New Zealand Electronic Text Collection
- Website type: Digital library
- Available in: English
- Website: nzetc.victoria.ac.nz
- Commercial: No
- Registration: Free
- Launched: 2002
- Current status: Active

= New Zealand Electronic Text Collection =

Digital library of New Zealand and Pacific Island texts and materials

The New Zealand Electronic Text Collection (NZETC; Te Pūhikotuhi o Aotearoa) is a freely accessible online archive of New Zealand and Pacific Islands texts and heritage materials that are held by the Victoria University of Wellington Library. It was named the New Zealand Electronic Text Centre until October 2012.

At the beginning of 2012 the collection contained over 1,600 texts (around 65,000 pages) and received over 10,000 visits each day. It is one of two similar collections of older New Zealand publications that have been digitised, the other being the Early New Zealand Books collection from the University of Auckland Library.

The New Zealand Electronic Text Collection was transferred from Victoria University of Wellington to the National Library of New Zealand on 2 July 2024. The National Library makes it available in its web archive.

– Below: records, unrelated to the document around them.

import Summits.AtomisticToContinuum.BoseEinsteinCondensation.Theses.BECCellInformation
import Summits.AtomisticToContinuum.BoseEinsteinCondensation.Theorems.BECCellInformationOneBodyEntropyBound
import Summits.AtomisticToContinuum.BoseEinsteinCondensation.Theorems.BECCellInformationCoarseChainRule
import Summits.AtomisticToContinuum.BoseEinsteinCondensation.Theorems.BECCellInformationEnergyPerParticleBound
import Summits.AtomisticToContinuum.BoseEinsteinCondensation.Theorems.BECCellInformationTwoScaleReduction
import Summits.AtomisticToContinuum.BoseEinsteinCondensation.Theorems.BECCellInformationEntropicZeroMode
import Summits.AtomisticToContinuum.BoseEinsteinCondensation.Theorems.BECCellInformationNonnegNearMinimiser
import Summits.AtomisticToContinuum.BoseEinsteinCondensation.Theorems.BECCellInformationZeroModeTransfer
import Summits.AtomisticToContinuum.BoseEinsteinCondensation.Theorems.BECCellInformationCellInformationBoundOfCondEntropy

/-!
# Crux `CellInformationBound` (stmt-AtomisticToContinuum-13439): its exact position in route `BECCellInformation`

Pure compositions of theorems ALREADY LANDED in the tree (no new mathematics), recorded as named,
citeable facts for the planners / strategist of route `route-AtomisticToContinuum-BECCellInformation`
(10 of 12 items closed; open: the crux `CellInformationBound` = stmt-13439, the target
`CondEntropyBound` = stmt-13438, and `GroundStateRigidity` = stmt-9072):

* `condEntropyBound_of_cellInformationBound` — **crux ⇒ target**:
  `CellInformationBound → CondEntropyBound`, by `TwoScaleReduction` (p: `twoScaleReduction_proof`)
  applied to `EnergyPerParticleBound` (`energyPerParticleBound_proof`) and to the coarse conditional
  entropy bound produced by `CoarseChainRule` (`coarseChainRule_proof`) from the crux and the landed
  crux 3 `OneBodyEntropyBound` (`oneBodyEntropyBound_proof`).
* `cellInformationBound_iff_condEntropyBound` — with the converse glue
  `cellInformationBound_of_condEntropyBound` (lead c3, p163703): **crux ⇔ target** — the route has
  exactly ONE open mathematical statement up to logical equivalence in the tree, besides 9072.
* `zeroModeBound_of_cellInformationBound` — **crux ⇒ macroscopic zero-mode occupation for every
  non-negative near-minimiser** (`⟨φ₀, γ_Ψ φ₀⟩ ≥ cN`, `φ₀ = L^{-3/2}·1_Λ`), UNCONDITIONALLY (no
  `GroundStateRigidity`): `EntropicZeroMode` (`entropicZeroMode_proof`, Rényi-½/Jensen) after the
  first item.  This is the positive-sector content of BEC and is why the crux is "BEC-hard".
* `boseEinsteinCondensation_of_cellInformationBound` — **crux ∧ GroundStateRigidity ⇒ the conjunct
  `BoseEinsteinCondensation`**: the route's deciding theorem `closes` with its eight landed
  hypotheses discharged (`OccupationStability_holds`, `nonnegNearMinimiser_proof`,
  `zeroModeTransfer_proof`, …).

[folklore] (bookkeeping over the route file; every ingredient is a kernel-checked theorem of the tree).
-/

namespace Summit.AtomisticToContinuum.BoseEinsteinCondensation.Theorems.CellInformationBound

open Summit.AtomisticToContinuum.BoseEinsteinCondensation.Theses.BECCellInformation

/-- **Crux ⇒ target.** `CellInformationBound → CondEntropyBound`: the N-uniform coarse mutual
information bound (crux 2, stmt-13439) implies the bounded conditional entropy deficit (target,
stmt-13438), because the other inputs of the two-scale reduction are theorems of the tree:
`OneBodyEntropyBound` (crux 3, landed), `CoarseChainRule`, `EnergyPerParticleBound`,
`TwoScaleReduction` (all landed).  Literally `hT hE (hCR hA hB)` of the route's `closes`.
[folklore] -/
theorem condEntropyBound_of_cellInformationBound : Summit.AtomisticToContinuum.BoseEinsteinCondensation.Theses.BECCellInformation.CellInformationBound → Summit.AtomisticToContinuum.BoseEinsteinCondensation.Theses.BECCellInformation.CondEntropyBound :=
  fun hA => TwoScaleReduction.twoScaleReduction_proof energyPerParticleBound_proof
    (coarseChainRule_proof hA oneBodyEntropyBound_proof)

/-- **Crux ⇔ target** in the tree: `CellInformationBound ↔ CondEntropyBound` (stmt-13439 ⇔
stmt-13438), from `condEntropyBound_of_cellInformationBound` and lead c3's converse
`cellInformationBound_of_condEntropyBound` (data processing + Gibbs, every trial state, `l = 1`).
[folklore] -/
theorem cellInformationBound_iff_condEntropyBound : CellInformationBound ↔ CondEntropyBound :=
  ⟨condEntropyBound_of_cellInformationBound, cellInformationBound_of_condEntropyBound⟩

/-- **Crux ⇒ positive-sector BEC, unconditionally.** From `CellInformationBound` alone (no
`GroundStateRigidity`): for every repulsive finite-range `v` there is `ρ₀ > 0` such that for
`0 < ρ < ρ₀` there is `c > 0` with, for all large `N`, some `δ > 0` such that every NON-NEGATIVE
`δ`-near-minimiser `Ψ` has zero-mode occupation `⟨φ₀, γ_Ψ φ₀⟩ ≥ c N`
(`φ₀ = (√(L³))⁻¹ · 1_{Λ_L}`, `L = (N/ρ)^{1/3}`) — the conclusion of the landed `EntropicZeroMode`
(Rényi-½ identity + Jensen) applied to `condEntropyBound_of_cellInformationBound`.  [folklore] -/
theorem zeroModeBound_of_cellInformationBound (hA : CellInformationBound) :
    ∀ v : ℝ → ENNReal, Literature.MathematicalPhysics.QuantumManyBody.BoseGas.IsRepulsiveFiniteRange v →
      ∃ ρ₀ : ℝ, 0 < ρ₀ ∧ ∀ ρ : ℝ, 0 < ρ → ρ < ρ₀ → ∃ c : ℝ, 0 < c ∧ ∀ᶠ N : ℕ in Filter.atTop,
        ∃ δ : ENNReal, 0 < δ ∧
          ∀ Ψ : Literature.MathematicalPhysics.QuantumManyBody.BoseGas.TrialState N
              (Literature.MathematicalPhysics.QuantumManyBody.BoseGas.sideLength ρ N),
            Literature.MathematicalPhysics.QuantumManyBody.BoseGas.energy v Ψ ≤
                Literature.MathematicalPhysics.QuantumManyBody.BoseGas.groundStateEnergy v N
                  (Literature.MathematicalPhysics.QuantumManyBody.BoseGas.sideLength ρ N) + δ →
              (∀ X, Ψ.ψ X = (‖Ψ.ψ X‖ : ℂ)) →
                ENNReal.ofReal (c * N) ≤
                  Literature.MathematicalPhysics.QuantumManyBody.BoseGas.occupation N
                    ((Literature.MathematicalPhysics.QuantumManyBody.BoseGas.box
                        (Literature.MathematicalPhysics.QuantumManyBody.BoseGas.sideLength ρ N)).indicator
                      fun _ => ((Real.sqrt
                        (Literature.MathematicalPhysics.QuantumManyBody.BoseGas.sideLength ρ N ^ 3))⁻¹ : ℂ))
                    Ψ.ψ :=
  entropicZeroMode_proof (condEntropyBound_of_cellInformationBound hA)

/-- **Crux ∧ rigidity ⇒ the conjunct.** `CellInformationBound → GroundStateRigidity →
BoseEinsteinCondensation`: the route's deciding theorem `closes` with its eight landed hypotheses
discharged by the tree's theorems (`oneBodyEntropyBound_proof`, `coarseChainRule_proof`,
`energyPerParticleBound_proof`, `twoScaleReduction_proof`, `entropicZeroMode_proof`,
`nonnegNearMinimiser_proof`, `OccupationStability_holds`, `zeroModeTransfer_proof`).  So the two
open items stmt-13439 (⇔ stmt-13438) and stmt-9072 are exactly what separates the tree from the
conjunct along this route.  [folklore] -/
theorem boseEinsteinCondensation_of_cellInformationBound :
    CellInformationBound → GroundStateRigidity → _root_.BoseEinsteinCondensation :=
  fun hA hR => closes hA oneBodyEntropyBound_proof hR coarseChainRule_proof energyPerParticleBound_proof
    TwoScaleReduction.twoScaleReduction_proof entropicZeroMode_proof nonnegNearMinimiser_proof
    OccupationStability_holds zeroModeTransfer_proof

end Summit.AtomisticToContinuum.BoseEinsteinCondensation.Theorems.CellInformationBound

==Projects and activities==
The Library worked with partners within Victoria University on projects for the NZETC including:
- Turbine, a literary journal (in cooperation with the International Institute of Modern Letters)
- Best New Zealand Poems (in cooperation with the International Institute of Modern Letters)
- Tidal Pools, to make available texts on Pacific islands history, language, culture and politics (in cooperation with Va'aomanu Pasifika, the Pacific Studies unit)
- Design Review, a Wellington architecture and design magazine from the late 1940s and early 1950s

The NZETC worked with external partners, such as:
- Digitisation and e-publishing of the Transactions and Proceedings of the Royal Society of New Zealand 1868–1961 (in cooperation with the National Library of New Zealand and the Alexander Turnbull Library)
- Learning Media (in cooperation with the Ministry of Education)
- La Trobe Journal (in cooperation with the Australian State Library of Victoria)

==Copyrights==
When original texts are out of copyright NZETC provides the digitised version under a Creative Commons Share-alike License (currently CC BY SA 3.0 NZ).

==Methodology and technology==
The NZETC is a part of the Text Encoding Initiative community of practice. They encode all their textual content in TEI XML which is transformed dynamically into HTML using XSLT. Authority files are maintained for works, people, places, organisations and, unusually, ships. Topic Maps are used for the main website structure.